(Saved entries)
/-- **Free Fermi-sea (bathtub) lower bound for the `t–t'` energy density, thermodynamic limit.** For
`U ≥ 0`, `0 ≤ n < 2`, all `t, t'` and every chemical potential `μ`:

  `μ n + 2 (2π)⁻² ∫_{[-π,π]²} min(ε(p) - μ, 0) dp ≤ e(t, t', U, n)`,
  `ε(p) = 2t(cos p₁ + cos p₂) - 4t' cos p₁ cos p₂`

(the `t–t'` band written at the grid-cell corners `c_k = 2πk/L - (π,π)`, i.e. `ε(p) = ε_phys(p + (π,π))`
with `ε_phys(q) = -2t(cos q₁ + cos q₂) - 4t' cos q₁ cos q₂` — the same Fermi sea). The repulsion is
nonnegative and on every torus `L ≥ 3` the free Fermi sea is the kinetic minimum
(`TTPrimeFree.le_groundEnergy_hubbardTorusTT'`); the corner Riemann sums converge
(`tendsto_cornerRiemannSum`). The `t' = 0` case is the tree's `FreeKinetic.energyDensity2D_ge`.
[cite: LiebLoss1993, §8, Theorem 8.2] -/
theorem energyDensityTT'_ge_bathtub (t t' : ℝ) {U : ℝ} (hU : 0 ≤ U) {n : ℝ} (hn0 : 0 ≤ n)
    (hn2 : n < 2) (μ : ℝ) :
    μ * n + 2 * (((2 * Real.pi) ^ 2)⁻¹ * ∫ p in brillouin 2,
      min (2 * t * (Real.cos (p 0) + Real.cos (p 1)) - 4 * t' * (Real.cos (p 0) * Real.cos (p 1)) - μ) 0) ≤
      energyDensityTT' t t' U n := by
  -- tori `L = m + 3`
  set φ : ℕ → ℕ := fun m => m + 3 with hφdef
  have hφ : Tendsto φ atTop atTop :=
    tendsto_atTop_atTop.2 fun b => ⟨b, fun m hm => by simp only [hφdef]; omega⟩
  have hlim : Tendsto (fun m => groundEnergy (hubbardTorusTT' (φ m) t t' U) (rectN n (φ m)) /
      ((φ m : ℕ) : ℝ) ^ 2) atTop (𝓝 (energyDensityTT' t t' U n)) :=
    (tendsto_energyDensityTT'_torus t t' hU hn0 hn2).comp hφ
  set G : (Fin 2 → ℝ) → ℝ := fun p =>
    min (2 * t * (Real.cos (p 0) + Real.cos (p 1)) - 4 * t' * (Real.cos (p 0) * Real.cos (p 1)) - μ) 0
    with hGdef
  have hGc : Continuous G := by
    simp only [hGdef]
    fun_prop
  have hRS : Tendsto (fun m => ((2 * Real.pi) ^ 2)⁻¹ * cornerRiemannSum G (φ m))
      atTop (𝓝 (((2 * Real.pi) ^ 2)⁻¹ * ∫ p in brillouin 2, G p)) :=
    ((tendsto_cornerRiemannSum hGc.continuousOn).comp hφ).const_mul _
  have hN : Tendsto (fun m => μ * ((rectN n (φ m) : ℝ) / ((φ m : ℕ) : ℝ) ^ 2)) atTop
      (𝓝 (μ * n)) :=
    ((tendsto_rectN_div_sq hn0).comp hφ).const_mul _
  have hb : Tendsto (fun m => μ * ((rectN n (φ m) : ℝ) / ((φ m : ℕ) : ℝ) ^ 2) +
      2 * (((2 * Real.pi) ^ 2)⁻¹ * cornerRiemannSum G (φ m))) atTop
      (𝓝 (μ * n + 2 * (((2 * Real.pi) ^ 2)⁻¹ * ∫ p in brillouin 2, G p))) :=
    hN.add (hRS.const_mul 2)
  refine le_of_tendsto_of_tendsto hb hlim (Eventually.of_forall fun m => ?_)
  -- the torus bathtub bound on the torus of side `L = m + 3`, divided by `L²`
  dsimp only
  have hL3 : 3 ≤ φ m := by simp only [hφdef]; omega
  haveI : NeZero (φ m) := ⟨by omega⟩
  have hL2 : (0 : ℝ) < ((φ m : ℕ) : ℝ) ^ 2 := by
    have hLpos : (0 : ℝ) < ((φ m : ℕ) : ℝ) := by exact_mod_cast (show 0 < φ m by omega)
    positivity
  have hNle : rectN n (φ m) ≤ 2 * φ m ^ 2 := by
    have := rectN_le_two_mul hn0 hn2.le (φ m)
    rwa [sq]
  have h := TTPrimeFree.le_groundEnergy_hubbardTorusTT' hL3 t t' hU μ hNle
  have hsum : ∑ k : TorusSite 2 (φ m), min (TTPrimeFree.ttBand (φ m) t t' k - μ) 0 =
      ∑ z : TorusSite 2 (φ m), G (cellCorner z) := by
    refine Finset.sum_congr rfl fun k _ => ?_
    rw [hGdef]
    dsimp only
    rw [TTPrimeFree.ttBand, Fin.sum_univ_two, cos_latticeMomentum_eq_neg_cos_cellCorner k 0,
      cos_latticeMomentum_eq_neg_cos_cellCorner k 1]
    congr 1
    ring
  rw [hsum] at h
  rw [← HartreeFock.sum_cellCorner_div_eq, le_div_iff₀ hL2]
  have key : (μ * ((rectN n (φ m) : ℝ) / ((φ m : ℕ) : ℝ) ^ 2) +
      2 * ((∑ z : TorusSite 2 (φ m), G (cellCorner z)) / ((φ m : ℕ) : ℝ) ^ 2)) *
        ((φ m : ℕ) : ℝ) ^ 2 =
      μ * (rectN n (φ m) : ℝ) + 2 * ∑ z : TorusSite 2 (φ m), G (cellCorner z) := by
    field_simp
  rw [key]
  exact h

/-- **`-16|t'|/π² ≤ e(0, t', U, n)`** for `U ≥ 0`, `0 ≤ n < 2`: the pure next-nearest-neighbour
(diagonal) hopping costs at most `16|t'|/π²` per site — the bathtub bound at `μ = 0` for the band
`-4t' cos p₁ cos p₂`, whose Fermi-sea integral is `∫ min(-4t' cos p₁ cos p₂, 0) = -32|t'|`, the same
value as for the nearest-neighbour band. [cite: LiebLoss1993, §8, Theorem 8.2] -/
theorem neg_sixteen_mul_abs_div_pi_sq_le_energyDensityTT'_diag (t' : ℝ) {U : ℝ} (hU : 0 ≤ U) {n : ℝ}
    (hn0 : 0 ≤ n) (hn2 : n < 2) : -(16 * |t'|) / Real.pi ^ 2 ≤ energyDensityTT' 0 t' U n := by
  have h := energyDensityTT'_ge_bathtub 0 t' hU hn0 hn2 0
  have hint : (∫ p in brillouin 2, min (2 * (0 : ℝ) * (Real.cos (p 0) + Real.cos (p 1)) -
      4 * t' * (Real.cos (p 0) * Real.cos (p 1)) - 0) 0) =
      ∫ p in brillouin 2, min (-t' * (4 * Real.cos (p 0) * Real.cos (p 1))) 0 := by
    refine MeasureTheory.integral_congr_ae (Filter.Eventually.of_forall fun p => ?_)
    ring_nf
  rw [zero_mul, zero_add, hint, integral_brillouin_two_min_diagBand] at h
  have hval : 2 * (((2 * Real.pi) ^ 2)⁻¹ * -(32 * |t'|)) = -(16 * |t'|) / Real.pi ^ 2 := by
    have hπ : Real.pi ≠ 0 := Real.pi_ne_zero
    field_simp
    ring
  rwa [hval] at h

▸ **Aim of the task**
The lines to retype run from the start of the entries through the line containing "(tendsto_energyDensityTT'_torus t t'"; reproduce them exactly and add nothing.

▸ **Problem solution**
/-- **Free Fermi-sea (bathtub) lower bound for the `t–t'` energy density, thermodynamic limit.** For
`U ≥ 0`, `0 ≤ n < 2`, all `t, t'` and every chemical potential `μ`:

  `μ n + 2 (2π)⁻² ∫_{[-π,π]²} min(ε(p) - μ, 0) dp ≤ e(t, t', U, n)`,
  `ε(p) = 2t(cos p₁ + cos p₂) - 4t' cos p₁ cos p₂`

(the `t–t'` band written at the grid-cell corners `c_k = 2πk/L - (π,π)`, i.e. `ε(p) = ε_phys(p + (π,π))`
with `ε_phys(q) = -2t(cos q₁ + cos q₂) - 4t' cos q₁ cos q₂` — the same Fermi sea). The repulsion is
nonnegative and on every torus `L ≥ 3` the free Fermi sea is the kinetic minimum
(`TTPrimeFree.le_groundEnergy_hubbardTorusTT'`); the corner Riemann sums converge
(`tendsto_cornerRiemannSum`). The `t' = 0` case is the tree's `FreeKinetic.energyDensity2D_ge`.
[cite: LiebLoss1993, §8, Theorem 8.2] -/
theorem energyDensityTT'_ge_bathtub (t t' : ℝ) {U : ℝ} (hU : 0 ≤ U) {n : ℝ} (hn0 : 0 ≤ n)
    (hn2 : n < 2) (μ : ℝ) :
    μ * n + 2 * (((2 * Real.pi) ^ 2)⁻¹ * ∫ p in brillouin 2,
      min (2 * t * (Real.cos (p 0) + Real.cos (p 1)) - 4 * t' * (Real.cos (p 0) * Real.cos (p 1)) - μ) 0) ≤
      energyDensityTT' t t' U n := by
  -- tori `L = m + 3`
  set φ : ℕ → ℕ := fun m => m + 3 with hφdef
  have hφ : Tendsto φ atTop atTop :=
    tendsto_atTop_atTop.2 fun b => ⟨b, fun m hm => by simp only [hφdef]; omega⟩
  have hlim : Tendsto (fun m => groundEnergy (hubbardTorusTT' (φ m) t t' U) (rectN n (φ m)) /
      ((φ m : ℕ) : ℝ) ^ 2) atTop (𝓝 (energyDensityTT' t t' U n)) :=
    (tendsto_energyDensityTT'_torus t t' hU hn0 hn2).comp hφ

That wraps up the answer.